> _WORK INSTRUCTIONS_: Take the data below and copy exactly the lines starting at the one with "variant V14513 (gate" and finishing at the one with "the support of", both included.

[Saved entries]
import Mathlib
import HarnessLib
import Summits.ValiantsHypothesis.ValiantsHypothesis.Theses.MonotoneRestoration
import Literature.Computability.AlgebraicComplexity.ArithCircuit
import Literature.Computability.AlgebraicComplexity.ArithCircuitProofs
import Literature.Computability.AlgebraicComplexity.MonotoneStructure
import Literature.Computability.AlgebraicComplexity.PermanentIrreducible
import Literature.ModelTheory.FiniteModelTheory.CkEquiv
import Summits.ValiantsHypothesis.ValiantsHypothesis.Theorems.MonotoneRestorationMonotoneRestorationQPCosetCount
import Summits.ValiantsHypothesis.ValiantsHypothesis.Theorems.MonotoneRestorationMonotoneRestorationQPSymmetricLB
import Summits.ValiantsHypothesis.ValiantsHypothesis.Theorems.MonotoneRestorationMonotoneRestorationQPSupportSymmetrisation
import Summits.ValiantsHypothesis.ValiantsHypothesis.Theorems.MonotoneRestorationMonotoneRestorationQPSparseRegime
import Summits.ValiantsHypothesis.ValiantsHypothesis.Theorems.MonotoneRestorationMonotoneRestorationQPBeta
import Literature.Computability.AlgebraicComplexity.SymmetricArithCircuit
import Literature.Computability.AlgebraicComplexity.DawarWilsenach2025Proofs
import Literature.GroupTheory.PermutationGroups.SmallIndexSubgroups
import Summits.ValiantsHypothesis.ValiantsHypothesis.Theorems.MonotoneRestorationQP.Negative.LoadBearing
import Summits.ValiantsHypothesis.ValiantsHypothesis.Theorems.MonotoneRestorationMonotoneRestorationQPPermSupportCount
import Summits.ValiantsHypothesis.ValiantsHypothesis.Theorems.MonotoneRestorationMonotoneRestorationQPMulGateChildren

/-! TTRL-lite variant V14513 of stmt-ValiantsHypothesis-15886 -/

-- `ValiantsHypothesis.ValiantsHypothesis`: the D-0017 layout repeats the problem name in the path.
set_option linter.dupNamespace false

namespace Summit.ValiantsHypothesis.ValiantsHypothesis.Theorems

open Summit.ValiantsHypothesis.ValiantsHypothesis.Theses.MonotoneRestoration
open Literature.Computability.AlgebraicComplexity

/-- TTRL-lite variant V14513 (gate type `G := Fin 3`, idle bound `n ≤ 5`) of
`stub_mulGate_children_extend`: over `ℝ≥0` there is no cancellation, so if `P` is a nonzero
`×`-gate whose support translates into `f.support` by a common shift `μ`, then (1) the support of
every child `h` of `P` translates into `f.support` too (shift by `μ` plus a fixed monomial of the
product of the other children), and (2) for two distinct children `h ≠ h'`, every sum of a
monomial of `eval h` and a monomial of `eval h'` extends to a monomial of `f`. Immediate
specialisation of the landed general lemma
`Summit.ValiantsHypothesis.ValiantsHypothesis.Theorems.stub_mulGate_children_extend`. [folklore] -/
theorem stub_mulGate_children_extend_var14513 :
    ∀ (n : ℕ) (C : LabelledArithCircuit NNReal (Fin n × Fin n) Unit (Fin 3))
      (f : MvPolynomial (Fin n × Fin n) NNReal) (P : Fin 3) (hP : C.label P = .mul)
      (hP0 : C.eval P ≠ 0)
      (hext : ∃ μ : (Fin n × Fin n) →₀ ℕ, ∀ m ∈ (C.eval P).support, m + μ ∈ f.support),
      n ≤ 5 →
      (∀ h ∈ C.children P, ∃ μ : (Fin n × Fin n) →₀ ℕ, ∀ m ∈ (C.eval h).support,
          m + μ ∈ f.support) ∧
      (∀ h ∈ C.children P, ∀ h' ∈ C.children P, h ≠ h' → ∀ m ∈ (C.eval h).support,
          ∀ m' ∈ (C.eval h').support, ∃ μ : (Fin n × Fin n) →₀ ℕ, m + m' + μ ∈ f.support) :=
  fun _n C f _P hP hP0 hext _hn =>
    Summit.ValiantsHypothesis.ValiantsHypothesis.Theorems.stub_mulGate_children_extend C f hP hP0 hext

end Summit.ValiantsHypothesis.ValiantsHypothesis.Theorems
import Summits.CriticalPhenomena.Ising3DConformalLimit.Theses.GaussianScaleMixture

/-!
# `stub_arccosQuarter` of line `two-crystals-generate-so3` (crux `RotationUpgradeFromTwoPoint`,
stmt-CriticalPhenomena-8367) — kernel-checked verification by the deep-refute seat

Statement copied VERBATIM from `Cruxes/RotationUpgradeFromTwoPoint/Lines/two-crystals-generate-so3.lean`
(gen 2). Proof: the integer sequence `a 0 = 2, a 1 = -1, a (n+2) = -a (n+1) - 4 a n` satisfies
`a n = 2^(n+1) cos (n θ₀)` (`cos θ₀ = -1/4`, Chebyshev recurrence) and is odd from `n = 1` on, so
`cos (n θ₀) ≠ 1` for `n ≥ 1`; but `m θ₀ = 2πk`, `m ≠ 0` gives `cos (|m| θ₀) = 1`.
Candidate proof for the worker holding the stub (refuters do not land positive statements).
-/

noncomputable section

namespace Summit.CriticalPhenomena.Ising3DConformalLimit.Cruxes.RotationUpgradeFromTwoPoint.DrefuteTwoCrystals

/-- The 2-adic bookkeeping sequence `aₙ = 2ⁿ⁺¹ cos (n θ₀)`. [folklore] -/
def aseq : ℕ → ℤ
  | 0 => 2
  | 1 => -1
  | (n + 2) => -aseq (n + 1) - 4 * aseq n

/-- `aₙ` is odd for `n ≥ 1`. [folklore] -/
theorem aseq_succ_odd : ∀ n, Odd (aseq (n + 1))
  | 0 => ⟨-1, by simp [aseq]⟩
  | (n + 1) => by
      obtain ⟨t, ht⟩ := aseq_succ_odd n
      refine ⟨-t - 1 - 2 * aseq n, ?_⟩
      show -aseq (n + 1) - 4 * aseq n = _
      rw [ht]; ring

/-- `aₙ = 2ⁿ⁺¹ cos (n θ₀)` with `θ₀ = arccos (-1/4)`. [folklore] -/
theorem aseq_eq : ∀ n : ℕ,
    (aseq n : ℝ) = 2 ^ (n + 1) * Real.cos (n * Real.arccos (-1 / 4))
  | 0 => by simp [aseq]
  | 1 => by
      rw [Nat.cast_one, one_mul, Real.cos_arccos (by norm_num) (by norm_num)]
      simp [aseq]; norm_num
  | (n + 2) => by
      set θ := Real.arccos (-1 / 4) with hθ
      have hcos : Real.cos θ = -1 / 4 := Real.cos_arccos (by norm_num) (by norm_num)
      have h0 := aseq_eq n
      have h1 := aseq_eq (n + 1)
      rw [← hθ] at h0 h1
      have key : Real.cos (((n + 2 : ℕ) : ℝ) * θ) =
          2 * Real.cos θ * Real.cos (((n + 1 : ℕ) : ℝ) * θ) - Real.cos ((n : ℝ) * θ) := by
        have e1 : ((n + 2 : ℕ) : ℝ) * θ = ((n + 1 : ℕ) : ℝ) * θ + θ := by push_cast; ring
        have e2 : (n : ℝ) * θ = ((n + 1 : ℕ) : ℝ) * θ - θ := by push_cast; ring
        rw [e1, e2, Real.cos_add, Real.cos_sub]; ring
      have hrec : (aseq (n + 2) : ℝ) = -(aseq (n + 1) : ℝ) - 4 * (aseq n : ℝ) := by
        show ((-aseq (n + 1) - 4 * aseq n : ℤ) : ℝ) = _
        push_cast; ring
      rw [hrec, h0, h1, key, hcos]
      ring

/-- **`stub_arccosQuarter`** (verbatim): `m · arccos(-1/4) ∉ 2πℤ` for `m ≠ 0`. [folklore] -/
theorem arccosQuarter_holds :
    ∀ m k : ℤ, m ≠ 0 → (m : ℝ) * Real.arccos (-1 / 4) ≠ (k : ℝ) * (2 * Real.pi) := by
  intro m k hm heq
  set θ := Real.arccos (-1 / 4) with hθ
  -- `cos (m θ₀) = 1`
  have hcosm : Real.cos ((m : ℝ) * θ) = 1 := by
    rw [heq]; exact Real.cos_int_mul_two_pi k
  -- pass to `n = |m| ≥ 1`
  set n : ℕ := m.natAbs with hn
  have hn1 : n ≠ 0 := Int.natAbs_ne_zero.2 hm
  have hθnn : 0 ≤ θ := Real.arccos_nonneg _
  have hcosn : Real.cos ((n : ℝ) * θ) = 1 := by
    rw [hn, Nat.cast_natAbs, Int.cast_abs, ← abs_of_nonneg hθnn, ← abs_mul, Real.cos_abs, hcosm]
  -- `a n = 2^(n+1)` contradicts oddness
  have ha : (aseq n : ℝ) = 2 ^ (n + 1) := by rw [aseq_eq n, hcosn, mul_one]
  have ha' : aseq n = 2 ^ (n + 1) := by exact_mod_cast ha
  obtain ⟨j, hj⟩ : ∃ j, n = j + 1 := Nat.exists_eq_succ_of_ne_zero hn1
  rw [hj] at ha'
  have hodd := aseq_succ_odd j
  rw [ha'] at hodd
  have heven : Even ((2 : ℤ) ^ (j + 1 + 1)) := (Int.even_pow' (by omega)).2 (by decide)
  exact (Int.not_even_iff_odd.2 hodd) heven

end Summit.CriticalPhenomena.Ising3DConformalLimit.Cruxes.RotationUpgradeFromTwoPoint.DrefuteTwoCrystals

end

> _RESULT OF THE EXERCISE_:
/-- TTRL-lite variant V14513 (gate type `G := Fin 3`, idle bound `n ≤ 5`) of
`stub_mulGate_children_extend`: over `ℝ≥0` there is no cancellation, so if `P` is a nonzero
`×`-gate whose support translates into `f.support` by a common shift `μ`, then (1) the support of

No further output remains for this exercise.